Top of Provided records
/-!
# Milne 1999, Prop. 5.7 AS PRINTED on the polarized-`ℚ`-Hodge-structure carrier: a correspondence `u ∈ H•(A × B) = ⋀(V₁ ⊕ V₂)` is
# Lefschetz iff `ū` commutes with the actions of `L(A × B)`; and then `ū` maps Lefschetz classes of `A` to Lefschetz classes of `B`

[topic AlgebraicGeometry/Motives]

Layer `Literature/AlgebraicGeometry/Motives`, lane `lit-hodgefound` (Track 2 foundations library; prover seat `lit-hodgefound-p34`,
generation 32, row g32-#3). THEOREMS ONLY (no `def`, no named fact, no instance, no notation; net debt `0`). Sequel of rows g32-#1/#2
(`Motives/HodgeStructureExteriorAlgebraKunnethGysin`, `Motives/HodgeStructureExteriorAlgebraCorrespondences`: `Φ = kunnethEquiv`,
`q_* = gysinSnd`, Milne's dictionary `corrMap ω₁ g₁ : u ↦ ū = q_* ∘ (· ∪ u) ∘ p^*`, bijective (`IsSymplectic.corrEquiv`), and the
mechanism `⋀(f₁ × f₂) u = u ⟺ ⋀f₂ ∘ ū = ū ∘ ⋀f₁`), now read on the CARRIER of the `S(H)(ℂ)`-invariant theory of the tree: two
polarized `ℚ`-Hodge structures `(Hᵢ, Qᵢ)` of the same odd weight `n` on `Vᵢ` (`dim Vᵢ = 2gᵢ`), `H₁ ⊕ H₂` with the product polarization
`Q₁.prod Q₂`, the Lefschetz classes `Eᵢ = E_{Qᵢ}`, `E_{Q₁ ⊕ Q₂} = ⋀(inl)E₁ + ⋀(inr)E₂` (row g31-#10), the complexification
`Θ = toComplexAlg`, the Lefschetz groups `S(Hᵢ)(ℂ) = Qᵢ.lefschetzGroupBaseChange ℂ`, `S(H₁ ⊕ H₂)(ℂ)` whose elements are the
block-diagonal `γ₁ ⊕ γ₂` subject to Milne's intertwining conditions (rows g18-#5: `blockDiag_mem_lefschetzGroupBaseChange_prod_iff`,
`lefschetzGroupBaseChange_prod_le_map_blockDiag`) — this is `L(A × B)` acting on `H•(A)` through `γ₁` and on `H•(B)` through `γ₂` — and
THE TREE'S THM. 3.2 / COR. 4.5: the `ℚ`-algebra `ℚ[B¹(H)]` of Lefschetz (= divisor-generated) classes is EXACTLY the set of rational
classes with `S(H)(ℂ)`-invariant complexification (`Polarization.setOf_forall_lefschetzGroupBaseChange_map_toComplexAlg_eq_eq_adjoin_hodgeClasses_two`).

## Source, VERBATIM

J. S. Milne, *Lefschetz classes on abelian varieties*, Duke Math. J. **96** (1999) [Milne1999LefschetzClasses] (held text
`paper:doi-10-1215-s0012-7094-99-09620-5`, p0026 = p. 664): "A cohomological correspondence `u ∈ H^*(X × Y)` is said to be Lefschetz
if it lies in the subalgebra `D_hom(X × Y)_k` of `H^*(X × Y)`. PROPOSITION 5.7. Let `A` and `B` be abelian varieties over `Ω`. A
cohomological correspondence `u` between `A` and `B` is Lefschetz if and only if `ū : H^*(A) → H^*(B)` commutes with the actions of
`L(A × B)`. If `u` is Lefschetz, then `ū` maps `D(A)_k` into `D(B)_k`. *Proof.* The map `u ↦ ū` is bijective and commutes with the
action of `L(A × B)`, whence the first statement. The maps `φ_*`, `φ^*`, and cupping with a Lefschetz class, all preserve Lefschetz
classes, whence the second statement."; p. 663: "`L(A)` is canonically a quotient `L → L(A)` of `L`, and so there is a natural action
of `L` on `V(A)`"; §4 Cor. 4.5 (p. 659): "`H^{2*}(A^r)(*)^{L(A)} = D_hom(A^r)_k`"; §1 Prop. 1.5 and Remark 1.6 (p. 644), §3 p. 654
("`S(A) = S(A^r)`").

## What is PROVED (`β = TensorProduct.prodRight ℚ ℂ ℂ V₁ V₂ : ℂ ⊗ (V₁ × V₂) ≃ V₁,ℂ × V₂,ℂ`, `ū_ℂ := (⋀β Θ u)~` for the genus `g₁`
## and the complexified class `Θ E₁`; `ℚ[B¹(H)] = Algebra.adjoin ℚ (Hdg(⋀²H))`)

* §1 PLUMBING `ℚ → ℂ` on `V₁ × V₂`: `prodRight_comp_blockDiag` / `map_prodRight_map_blockDiag` (`⋀β ∘ ⋀(γ₁ ⊕ γ₂) = ⋀(γ₁ × γ₂) ∘ ⋀β`),
  `map_prodRight_toComplexAlg_map_inl` / `_inr` (`⋀β Θ p^* = p^*_ℂ Θ`, `⋀β Θ q^* = q^*_ℂ Θ`), `map_prodRight_toComplexAlg_kunnethEquiv_tmul`
  (`⋀β Θ Φ(a ⊗ b) = Φ_ℂ(Θa ⊗ Θb)`), **`span_range_toComplexAlg`** (`⋀_ℂ V_ℂ` is spanned over `ℂ` by `Θ(⋀_ℚ V)`) and
  `linearMap_ext_of_toComplexAlg`, `IsSymplectic.trace_toComplexAlg_apply` (`τ_{ΘE}(Θ z) = τ_E(z)` in ALL degrees).
* §2 **THE DICTIONARY COMMUTES WITH `Θ`: `IsSymplectic.corrMap_map_prodRight_toComplexAlg_apply` (`ū_ℂ (Θ x) = Θ (ū x)`)** and on
  classes **`IsSymplectic.map_prodRight_toComplexAlg_corrEquiv_symm`: `⋀β Θ [T] = [T_ℂ]`** whenever `T_ℂ Θ = Θ T`.
* §3 `Polarization.mem_adjoin_hodgeClasses_two_iff_forall_map_toComplexAlg_eq` (membership form of the tree's Thm. 3.2 / Cor. 4.5);
  **PROP. 5.7, FIRST STATEMENT, AS PRINTED — `Polarization.mem_adjoin_hodgeClasses_two_prod_iff_forall_blockDiag`: `u ∈ ℚ[B¹(H₁ ⊕ H₂)]`
  iff for every `γ₁ ⊕ γ₂ ∈ S(H₁ ⊕ H₂)(ℂ)`, `⋀γ₂ ∘ ū_ℂ = ū_ℂ ∘ ⋀γ₁`** ("ū commutes with the actions of `L(A × B)`"); for operators,
  **`Polarization.corrEquiv_symm_mem_adjoin_hodgeClasses_two_prod_iff`: `[T] ∈ ℚ[B¹(H₁ ⊕ H₂)]` iff `⋀γ₂ ∘ T_ℂ = T_ℂ ∘ ⋀γ₁` for all
  `γ₁ ⊕ γ₂ ∈ S(H₁ ⊕ H₂)(ℂ)`**; the case `A = B` through "`S(A × A) = ΔS(A)`":
  **`Polarization.mem_adjoin_hodgeClasses_two_prod_self_iff_forall`**, **`Polarization.corrEquiv_symm_mem_adjoin_hodgeClasses_two_prod_self_iff`**
  (`[T] ∈ ℚ[B¹(H ⊕ H)]` iff `T_ℂ` commutes with `⋀γ` for every `γ ∈ S(H)(ℂ)`).
* §4 **PROP. 5.7, SECOND STATEMENT — `Polarization.corrMap_apply_mem_adjoin_hodgeClasses_two`: if `u ∈ ℚ[B¹(H₁ ⊕ H₂)]` then `ū` maps
  `ℚ[B¹(H₁)]` into `ℚ[B¹(H₂)]`**, under the hypothesis that `S(H₁ ⊕ H₂)(ℂ) → S(H₂)(ℂ)` is onto ("`L(B)` is a quotient of `L`"), which
  is discharged for `A = B` (`…_of_prod_self`: `γ ⊕ γ`) and for Hom-orthogonal pairs (`…_of_hom_eq_zero`: `1 ⊕ γ₂`, Prop. 1.5).

TWIN NOTICE (RULING 29 bis): the torus-forms carrier has Prop. 5.7 / Thm. 5.9 in p08's `Geometry/Kaehler/ComplexTorusLefschetzAlgebraCorrespondences{,AnyBasis}`
(`corrMapT`, `corrClass`, `exists_mem_divisorClasses_corrMapT_iff…`); nothing of it is imported or restated here (Motives does not import
Kaehler); the present statements are about ABSTRACT polarized `ℚ`-Hodge structures of any odd weight and Milne's `S(H)(ℂ)`-invariants.

## References

* [Milne1999LefschetzClasses] J. S. Milne, *Lefschetz classes on abelian varieties*, Duke Math. J. 96 (1999), §5 Prop. 5.7 (p. 664),
  p. 663, §4 Cor. 4.5 (p. 659), §3 Thm. 3.2 (p. 653), §1 Prop. 1.5 / Remark 1.6 (p. 644).
* [VoisinHodgeI2002] C. Voisin, *Hodge Theory and Complex Algebraic Geometry I* (2002), §11.3.3 Lemma 11.41 and (11.11).
* [BourbakiAlgebraI1989] N. Bourbaki, *Algebra I, Chapters 1–3* (1989), Ch. III §7 no. 5 Prop. 8 (extension of scalars of `⋀`), no. 7
  Prop. 10.
-/

noncomputable section

open scoped TensorProduct

namespace Literature.AlgebraicGeometry.Motives

universe u

/-! ## §1 Plumbing `ℚ → ℂ` on `V₁ × V₂`: `β = prodRight`, block-diagonal automorphisms, `Θ` on `p^*`, `q^*`, `Φ`; `Θ(⋀_ℚ V)` spans `⋀_ℂ V_ℂ` -/

namespace ExteriorLefschetz

open Literature.Algebra.Lie ExteriorAlgebra

variable {V₁ V₂ : Type u} [AddCommGroup V₁] [Module ℚ V₁] [AddCommGroup V₂] [Module ℚ V₂]

/-- `β ∘ (γ₁ ⊕ γ₂) = (γ₁ × γ₂) ∘ β` for `β = prodRight : ℂ ⊗ (V₁ × V₂) ≃ V₁,ℂ × V₂,ℂ` (the tree's `blockDiag` is `β⁻¹ (γ₁ × γ₂) β` by
definition). [cite: Milne1999LefschetzClasses, §1 Prop. 1.5 and Remark 1.6 (p. 644)] [cite: Moonen2004MT, §4 Lemma 4.6] -/
theorem prodRight_comp_blockDiag (γ₁ : (ℂ ⊗[ℚ] V₁) ≃ₗ[ℂ] (ℂ ⊗[ℚ] V₁)) (γ₂ : (ℂ ⊗[ℚ] V₂) ≃ₗ[ℂ] (ℂ ⊗[ℚ] V₂)) :
    (TensorProduct.prodRight ℚ ℂ ℂ V₁ V₂).toLinearMap ∘ₗ (blockDiag ℂ V₁ V₂ (γ₁, γ₂) : ℂ ⊗[ℚ] (V₁ × V₂) →ₗ[ℂ] ℂ ⊗[ℚ] (V₁ × V₂)) =
      ((γ₁ : ℂ ⊗[ℚ] V₁ →ₗ[ℂ] ℂ ⊗[ℚ] V₁).prodMap (γ₂ : ℂ ⊗[ℚ] V₂ →ₗ[ℂ] ℂ ⊗[ℚ] V₂)) ∘ₗ
        (TensorProduct.prodRight ℚ ℂ ℂ V₁ V₂).toLinearMap := by
  refine LinearMap.ext fun x ↦ ?_
  change TensorProduct.prodRight ℚ ℂ ℂ V₁ V₂ ((TensorProduct.prodRight ℚ ℂ ℂ V₁ V₂).symm
    ((γ₁.prodCongr γ₂) (TensorProduct.prodRight ℚ ℂ ℂ V₁ V₂ x))) = _
  rw [LinearEquiv.apply_symm_apply]
  rfl

/-- **`⋀β (⋀(γ₁ ⊕ γ₂) X) = ⋀(γ₁ × γ₂) (⋀β X)`** on `⋀_ℂ(ℂ ⊗ (V₁ × V₂))`. [cite: Milne1999LefschetzClasses, §1 Prop. 1.5 and Remark 1.6 (p. 644)]
[cite: BourbakiAlgebraI1989, Ch. III §7 no. 2 (functoriality)] -/
theorem map_prodRight_map_blockDiag (γ₁ : (ℂ ⊗[ℚ] V₁) ≃ₗ[ℂ] (ℂ ⊗[ℚ] V₁)) (γ₂ : (ℂ ⊗[ℚ] V₂) ≃ₗ[ℂ] (ℂ ⊗[ℚ] V₂))
    (X : ExteriorAlgebra ℂ (ℂ ⊗[ℚ] (V₁ × V₂))) :
    ExteriorAlgebra.map (TensorProduct.prodRight ℚ ℂ ℂ V₁ V₂).toLinearMap
        (ExteriorAlgebra.map (blockDiag ℂ V₁ V₂ (γ₁, γ₂) : ℂ ⊗[ℚ] (V₁ × V₂) →ₗ[ℂ] ℂ ⊗[ℚ] (V₁ × V₂)) X) =
      ExteriorAlgebra.map ((γ₁ : ℂ ⊗[ℚ] V₁ →ₗ[ℂ] ℂ ⊗[ℚ] V₁).prodMap (γ₂ : ℂ ⊗[ℚ] V₂ →ₗ[ℂ] ℂ ⊗[ℚ] V₂))
        (ExteriorAlgebra.map (TensorProduct.prodRight ℚ ℂ ℂ V₁ V₂).toLinearMap X) := by
  rw [← AlgHom.comp_apply, map_comp_map, prodRight_comp_blockDiag, ← map_comp_map, AlgHom.comp_apply]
Bottom of Provided records
● What you will do: Print, without alteration, only the lines above between the one holding "the product polarization" and the one holding "elements are the", inclusive.

● Result for this exercise:
polarized `ℚ`-Hodge structures `(Hᵢ, Qᵢ)` of the same odd weight `n` on `Vᵢ` (`dim Vᵢ = 2gᵢ`), `H₁ ⊕ H₂` with the product polarization
`Q₁.prod Q₂`, the Lefschetz classes `Eᵢ = E_{Qᵢ}`, `E_{Q₁ ⊕ Q₂} = ⋀(inl)E₁ + ⋀(inr)E₂` (row g31-#10), the complexification
`Θ = toComplexAlg`, the Lefschetz groups `S(Hᵢ)(ℂ) = Qᵢ.lefschetzGroupBaseChange ℂ`, `S(H₁ ⊕ H₂)(ℂ)` whose elements are the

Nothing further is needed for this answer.